BEGIN INFORMATION SHOWN
/-- **A symmetry maps ground states to ground states.** If `U_π H U_πᴴ = H` (`relabel π H = H`)
then `U_π ψ` is an `N`-particle ground state of `H` whenever `ψ` is: `U_π` preserves the particle
number, is injective, and commutes with `H`. Lieb–Loss–McCann's "it is also a ground state".
[cite: LiebLossMccann1993, p. 894 (remark after the Theorem: "It is also a ground state")] -/
theorem IsGroundState.fockRelabel_mulVec (π : Equiv.Perm ι) {H : Matrix (Finset ι) (Finset ι) ℂ}
    (hH : relabel π H = H) {N : ℕ} {ψ : Fock ι} (hψ : IsGroundState H N ψ) :
    IsGroundState H N ((fockRelabel π).val *ᵥ ψ) := by
  obtain ⟨hN, hne, heig⟩ := hψ
  refine ⟨hN.fockRelabel_mulVec π, fun h0 => hne ?_, ?_⟩
  · exact fockRelabel_mulVec_injective π
      (show (fockRelabel π).val *ᵥ ψ = (fockRelabel π).val *ᵥ (0 : Fock ι) by rw [h0, mulVec_zero])
  · rw [mulVec_mulVec, ← (fockRelabel_commute_of_relabel_eq π hH).eq, ← mulVec_mulVec, heig,
      mulVec_smul]

omit [LinearOrder ι] in
/-- `⟨cψ, X cψ⟩ = (c̄c) ⟨ψ, X ψ⟩`. [folklore] -/
private theorem expect_smul_vec (X : Matrix (Finset ι) (Finset ι) ℂ) (c : ℂ) (ψ : Fock ι) :
    expect X (c • ψ) = star c * c * expect X ψ := by
  unfold expect
  rw [star_smul, mulVec_smul, smul_dotProduct, dotProduct_smul, smul_smul, smul_eq_mul]

/-- If a symmetry `U_π` of `H` is inverted, `H` is invariant under `U_{π⁻¹}` too. [folklore] -/
private theorem relabel_symm_eq_of_relabel_eq (π : Equiv.Perm ι) {H : Matrix (Finset ι) (Finset ι) ℂ}
    (hH : relabel π H = H) : relabel π.symm H = H := by
  conv_lhs => rw [← hH]
  exact relabel_symm_relabel π H

end General

/-! ### §2 The unique half-filled ground state: `U_π ψ = c ψ` and invariant expectations -/

section Graph

variable {Λ : Type*} [LinearOrder Λ] [Fintype Λ] {G : SimpleGraph Λ} [DecidableRel G.Adj]

/-- **The half-filled ground state carries a one-dimensional representation of the symmetry group
of `H`.** For `G` connected and bipartite with `|Aᶜ| = |A|`, `t ≠ 0`, `U > 0`, `ψ` a half-filled
ground state and `π` an orbital permutation with `U_π H U_πᴴ = H`: `U_π ψ = c ψ` for a complex
number with `c̄ c = 1`. (Symmetry image is a ground state; Lieb uniqueness; `U_π` is unitary.)
[cite: LiebPRL1989, Theorem 2] [cite: LiebLossMccann1993, p. 894 (remark after the Theorem)] -/
theorem exists_fockRelabel_mulVec_eq_smul_of_groundState (hG : G.Connected) (A : Finset Λ)
    (hA : ∀ x y : Λ, G.Adj x y → (x ∈ A ↔ y ∉ A)) (hcard : Aᶜ.card = A.card)
    {t U : ℝ} (ht : t ≠ 0) (hU : 0 < U) (π : Equiv.Perm (Orb Λ))
    (hπ : relabel π (hamiltonian G t U) = hamiltonian G t U) {ψ : Fock (Orb Λ)}
    (hψ : IsGroundState (hamiltonian G t U) (Fintype.card Λ) ψ) :
    ∃ c : ℂ, star c * c = 1 ∧ (fockRelabel π).val *ᵥ ψ = c • ψ := by
  obtain ⟨c, hc⟩ := LiebHalfFilled.groundState_unique hG A hA hcard ht hU hψ
    (hψ.fockRelabel_mulVec π hπ)
  refine ⟨c, ?_, hc⟩
  have hunit := star_fockRelabel_mulVec_dotProduct π ψ
  rw [hc, star_smul, smul_dotProduct, dotProduct_smul, smul_smul, smul_eq_mul] at hunit
  have hne : star ψ ⬝ᵥ ψ ≠ 0 := fun h => hψ.2.1 (dotProduct_star_self_eq_zero.1 h)
  exact mul_right_cancel₀ hne (by rw [hunit, one_mul])

/-- **Expectation values in the half-filled ground state are invariant under every symmetry of
`H`**: `⟨ψ, (U_π A U_πᴴ) ψ⟩ = ⟨ψ, A ψ⟩` for every operator `A`, whenever `U_π H U_πᴴ = H`
(the character `c` of `U_π ψ = cψ` cancels: `|c| = 1`).
[cite: LiebPRL1989, Theorem 2] [cite: LiebLossMccann1993, p. 894 (remark after the Theorem)] -/
theorem expect_relabel_eq_of_groundState (hG : G.Connected) (A : Finset Λ)
    (hA : ∀ x y : Λ, G.Adj x y → (x ∈ A ↔ y ∉ A)) (hcard : Aᶜ.card = A.card)
    {t U : ℝ} (ht : t ≠ 0) (hU : 0 < U) (π : Equiv.Perm (Orb Λ))
    (hπ : relabel π (hamiltonian G t U) = hamiltonian G t U) {ψ : Fock (Orb Λ)}
    (hψ : IsGroundState (hamiltonian G t U) (Fintype.card Λ) ψ)
    (X : Matrix (Finset (Orb Λ)) (Finset (Orb Λ)) ℂ) :
    expect (relabel π X) ψ = expect X ψ := by
  obtain ⟨c, hcc, hc⟩ := exists_fockRelabel_mulVec_eq_smul_of_groundState hG A hA hcard ht hU π hπ hψ
  have h := expect_relabel_fockRelabel_mulVec π X ψ
  rw [hc, expect_smul_vec, hcc, one_mul] at h
  exact h

/-- The inverse form: `⟨ψ, (U_πᴴ A U_π) ψ⟩ = ⟨ψ, A ψ⟩`, i.e. `⟨U_π ψ, A U_π ψ⟩ = ⟨ψ, A ψ⟩`.
[cite: LiebPRL1989, Theorem 2] [cite: LiebLossMccann1993, p. 894 (remark after the Theorem)] -/
theorem expect_relabel_symm_eq_of_groundState (hG : G.Connected) (A : Finset Λ)
    (hA : ∀ x y : Λ, G.Adj x y → (x ∈ A ↔ y ∉ A)) (hcard : Aᶜ.card = A.card)
    {t U : ℝ} (ht : t ≠ 0) (hU : 0 < U) (π : Equiv.Perm (Orb Λ))
    (hπ : relabel π (hamiltonian G t U) = hamiltonian G t U) {ψ : Fock (Orb Λ)}
    (hψ : IsGroundState (hamiltonian G t U) (Fintype.card Λ) ψ)
    (X : Matrix (Finset (Orb Λ)) (Finset (Orb Λ)) ℂ) :
    expect (relabel π.symm X) ψ = expect X ψ :=
  expect_relabel_eq_of_groundState hG A hA hcard ht hU π.symm (relabel_symm_eq_of_relabel_eq π hπ) hψ X

/-! #### Graph automorphisms -/

/-- **Graph automorphisms**: for a site bijection `g` preserving adjacency,
`⟨ψ, (U_g A U_gᴴ) ψ⟩ = ⟨ψ, A ψ⟩` in the half-filled ground state.
[cite: LiebPRL1989, Theorem 2] [cite: BenfattoGiulianiMastropietro2006, §2.1–2.2 (lattice symmetries)] -/
theorem expect_relabel_mapEquiv_eq_of_groundState (hG : G.Connected) (A : Finset Λ)
    (hA : ∀ x y : Λ, G.Adj x y → (x ∈ A ↔ y ∉ A)) (hcard : Aᶜ.card = A.card)
    {t U : ℝ} (ht : t ≠ 0) (hU : 0 < U) (g : Λ ≃ Λ) (hg : ∀ x y, G.Adj (g x) (g y) ↔ G.Adj x y)
    {ψ : Fock (Orb Λ)} (hψ : IsGroundState (hamiltonian G t U) (Fintype.card Λ) ψ)
    (X : Matrix (Finset (Orb Λ)) (Finset (Orb Λ)) ℂ) :
    expect (relabel (Orb.mapEquiv g) X) ψ = expect X ψ :=
  expect_relabel_eq_of_groundState hG A hA hcard ht hU _ (relabel_hamiltonian G G g hg t U) hψ X

/-- **The one-body density matrix is invariant under graph automorphisms**:
`⟨c†_{g x,σ} c_{g y,τ}⟩ = ⟨c†_{xσ} c_{yτ}⟩`.
[cite: LiebPRL1989, Theorem 2] [cite: BenfattoGiulianiMastropietro2006, §2.1–2.2 (lattice symmetries)] -/
theorem expect_creation_mul_annihilation_mapEquiv_of_groundState (hG : G.Connected) (A : Finset Λ)
    (hA : ∀ x y : Λ, G.Adj x y → (x ∈ A ↔ y ∉ A)) (hcard : Aᶜ.card = A.card)
    {t U : ℝ} (ht : t ≠ 0) (hU : 0 < U) (g : Λ ≃ Λ) (hg : ∀ x y, G.Adj (g x) (g y) ↔ G.Adj x y)
    {ψ : Fock (Orb Λ)} (hψ : IsGroundState (hamiltonian G t U) (Fintype.card Λ) ψ)
    (x y : Λ) (σ τ : Fin 2) :
    expect (creation (orb (g x) σ) * annihilation (orb (g y) τ)) ψ =
      expect (creation (orb x σ) * annihilation (orb y τ)) ψ := by
  rw [← expect_relabel_mapEquiv_eq_of_groundState hG A hA hcard ht hU g hg hψ
    (creation (orb x σ) * annihilation (orb y τ)), relabel_mul, relabel_creation,
    relabel_annihilation, Orb.mapEquiv_orb, Orb.mapEquiv_orb]

/-- **Density–density correlators are invariant under graph automorphisms**:
`⟨n_{g x,σ} n_{g y,τ}⟩ = ⟨n_{xσ} n_{yτ}⟩`.
[cite: LiebPRL1989, Theorem 2] [cite: BenfattoGiulianiMastropietro2006, §2.1–2.2 (lattice symmetries)] -/
theorem expect_numberOp_mul_numberOp_mapEquiv_of_groundState (hG : G.Connected) (A : Finset Λ)
    (hA : ∀ x y : Λ, G.Adj x y → (x ∈ A ↔ y ∉ A)) (hcard : Aᶜ.card = A.card)
    {t U : ℝ} (ht : t ≠ 0) (hU : 0 < U) (g : Λ ≃ Λ) (hg : ∀ x y, G.Adj (g x) (g y) ↔ G.Adj x y)
    {ψ : Fock (Orb Λ)} (hψ : IsGroundState (hamiltonian G t U) (Fintype.card Λ) ψ)
    (x y : Λ) (σ τ : Fin 2) :
    expect (numberOp (g x) σ * numberOp (g y) τ) ψ = expect (numberOp x σ * numberOp y τ) ψ := by
  rw [← expect_relabel_mapEquiv_eq_of_groundState hG A hA hcard ht hU g hg hψ
    (numberOp x σ * numberOp y τ), relabel_mul, relabel_mapEquiv_numberOp, relabel_mapEquiv_numberOp]

/-! #### Spin exchange -/

/-- **Spin exchange**: `⟨ψ, (U_s A U_sᴴ) ψ⟩ = ⟨ψ, A ψ⟩` for the exchange `(x,σ) ↦ (x,1-σ)` of
the two spin values. [cite: LiebPRL1989, Theorem 2]
[cite: BenfattoGiulianiMastropietro2006, §2.1 (symmetry (1), spin exchange)] -/
theorem expect_relabel_spinSwap_eq_of_groundState (hG : G.Connected) (A : Finset Λ)
    (hA : ∀ x y : Λ, G.Adj x y → (x ∈ A ↔ y ∉ A)) (hcard : Aᶜ.card = A.card)
    {t U : ℝ} (ht : t ≠ 0) (hU : 0 < U)
    {ψ : Fock (Orb Λ)} (hψ : IsGroundState (hamiltonian G t U) (Fintype.card Λ) ψ)
    (X : Matrix (Finset (Orb Λ)) (Finset (Orb Λ)) ℂ) :
    expect (relabel (Orb.spinSwap : Orb Λ ≃ Orb Λ) X) ψ = expect X ψ := by
  refine expect_relabel_eq_of_groundState hG A hA hcard ht hU _ ?_ hψ X
  have h := relabel_spinSwap_hamiltonianWith G t U 0
  rwa [hamiltonianWith_zero] at h

/-- **The one-body density matrix does not depend on the spin labels up to exchange**:
`⟨c†_{x,s σ} c_{y,s τ}⟩ = ⟨c†_{xσ} c_{yτ}⟩` with `s` the swap of `0` and `1`; in particular
`G_↓(x,y) = G_↑(x,y)`. [cite: LiebPRL1989, Theorem 2]
[cite: BenfattoGiulianiMastropietro2006, §2.1 (symmetry (1), spin exchange)] -/
theorem expect_creation_mul_annihilation_spinSwap_of_groundState (hG : G.Connected) (A : Finset Λ)
    (hA : ∀ x y : Λ, G.Adj x y → (x ∈ A ↔ y ∉ A)) (hcard : Aᶜ.card = A.card)
    {t U : ℝ} (ht : t ≠ 0) (hU : 0 < U)
    {ψ : Fock (Orb Λ)} (hψ : IsGroundState (hamiltonian G t U) (Fintype.card Λ) ψ)
    (x y : Λ) (σ τ : Fin 2) :
    expect (creation (orb x (Equiv.swap (0 : Fin 2) 1 σ)) *
        annihilation (orb y (Equiv.swap (0 : Fin 2) 1 τ))) ψ =
      expect (creation (orb x σ) * annihilation (orb y τ)) ψ := by
  rw [← expect_relabel_spinSwap_eq_of_groundState hG A hA hcard ht hU hψ
    (creation (orb x σ) * annihilation (orb y τ)), relabel_mul, relabel_creation,
    relabel_annihilation, Orb.spinSwap_orb, Orb.spinSwap_orb]
import Mathlib
import HarnessLib
import HarnessLib.Audit
import Summits.KontsevichZagierPeriods.Statement
import HarnessLib.Audit.Status.Attr
/-- Joint measurability of `(t,u) ↦ ∫∫∫ ofReal (Γ t (Q + u − R − v) (Q' + u' − R' − v')) dv' du' dv`. -/
theorem measurable_cell₃ (Q R Q' R' : ℝ) :
    Measurable fun q : ℝ × ℝ => ∫⁻ v in Ico (0:ℝ) 1, ∫⁻ u' in Ico (0:ℝ) 1, ∫⁻ v' in Ico (0:ℝ) 1,
      ENNReal.ofReal (Γ q.1 (Q + q.2 - R - v) (Q' + u' - R' - v')) := by
  have hm : Measurable fun r : (ℝ × ℝ) × ℝ => (r.1.1, Q + r.1.2 - R - r.2) := by fun_prop
  exact ((measurable_cell₂ hΓ Q' R').comp hm).lintegral_prod_right'

/-- Measurability of the level-one test function summand
`t ↦ ∫∫∫∫ ofReal (Γ t (Q + u − R − v) (Q' + u' − R' − v')) dv' du' dv du`. -/
theorem measurable_cell₄ (Q R Q' R' : ℝ) :
    Measurable fun t : ℝ => ∫⁻ u in Ico (0:ℝ) 1, ∫⁻ v in Ico (0:ℝ) 1, ∫⁻ u' in Ico (0:ℝ) 1,
      ∫⁻ v' in Ico (0:ℝ) 1, ENNReal.ofReal (Γ t (Q + u - R - v) (Q' + u' - R' - v')) :=
  (measurable_cell₃ hΓ Q R Q' R').lintegral_prod_right'

end Measurability

/-! ## The identity, one coordinate at a time (innermost coordinate = level three) -/

/-- Level three: the one-dimensional identity in the last coordinate, the first two arguments frozen. -/
theorem blockSum_level₃ (h1d : Sig.stub_convolution1D) {Γ : ℝ → ℝ → ℝ → ℝ}
    (hΓ : Measurable fun p : ℝ × ℝ × ℝ => Γ p.1 p.2.1 p.2.2) (L : ℕ) (hL : 1 ≤ L) (κ : ℤ) (p q : ℝ) :
    ∑ c ∈ Finset.Ico (0:ℤ) L, ∑ c' ∈ Finset.Ico (0:ℤ) L, ∫⁻ u in Ico (0:ℝ) 1, ∫⁻ v in Ico (0:ℝ) 1,
        ENNReal.ofReal (Γ p q ((L:ℝ) * (κ:ℝ) + (c:ℝ) + u - (c':ℝ) - v)) =
      ((L:ℝ≥0∞) ^ 2) * ∫⁻ s, ENNReal.ofReal (tent (s - (κ:ℝ))) * ENNReal.ofReal (Γ p q ((L:ℝ) * s)) :=
  h1d (fun t => ENNReal.ofReal (Γ p q t))
    (measurable_ofReal_comp₃ hΓ measurable_const measurable_const measurable_id) L hL κ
END INFORMATION SHOWN
▸ WORK ITEM: Looking at the data above, write out exactly the lines that start at the one containing "Joint measurability of" and end at the one containing "(hΓ : Measurable"; include both and nothing beyond.

▸ PROBLEM SOLUTION:
/-- Joint measurability of `(t,u) ↦ ∫∫∫ ofReal (Γ t (Q + u − R − v) (Q' + u' − R' − v')) dv' du' dv`. -/
theorem measurable_cell₃ (Q R Q' R' : ℝ) :
    Measurable fun q : ℝ × ℝ => ∫⁻ v in Ico (0:ℝ) 1, ∫⁻ u' in Ico (0:ℝ) 1, ∫⁻ v' in Ico (0:ℝ) 1,
      ENNReal.ofReal (Γ q.1 (Q + q.2 - R - v) (Q' + u' - R' - v')) := by
  have hm : Measurable fun r : (ℝ × ℝ) × ℝ => (r.1.1, Q + r.1.2 - R - r.2) := by fun_prop
  exact ((measurable_cell₂ hΓ Q' R').comp hm).lintegral_prod_right'

/-- Measurability of the level-one test function summand
`t ↦ ∫∫∫∫ ofReal (Γ t (Q + u − R − v) (Q' + u' − R' − v')) dv' du' dv du`. -/
theorem measurable_cell₄ (Q R Q' R' : ℝ) :
    Measurable fun t : ℝ => ∫⁻ u in Ico (0:ℝ) 1, ∫⁻ v in Ico (0:ℝ) 1, ∫⁻ u' in Ico (0:ℝ) 1,
      ∫⁻ v' in Ico (0:ℝ) 1, ENNReal.ofReal (Γ t (Q + u - R - v) (Q' + u' - R' - v')) :=
  (measurable_cell₃ hΓ Q R Q' R').lintegral_prod_right'

end Measurability

/-! ## The identity, one coordinate at a time (innermost coordinate = level three) -/

/-- Level three: the one-dimensional identity in the last coordinate, the first two arguments frozen. -/
theorem blockSum_level₃ (h1d : Sig.stub_convolution1D) {Γ : ℝ → ℝ → ℝ → ℝ}
    (hΓ : Measurable fun p : ℝ × ℝ × ℝ => Γ p.1 p.2.1 p.2.2) (L : ℕ) (hL : 1 ≤ L) (κ : ℤ) (p q : ℝ) :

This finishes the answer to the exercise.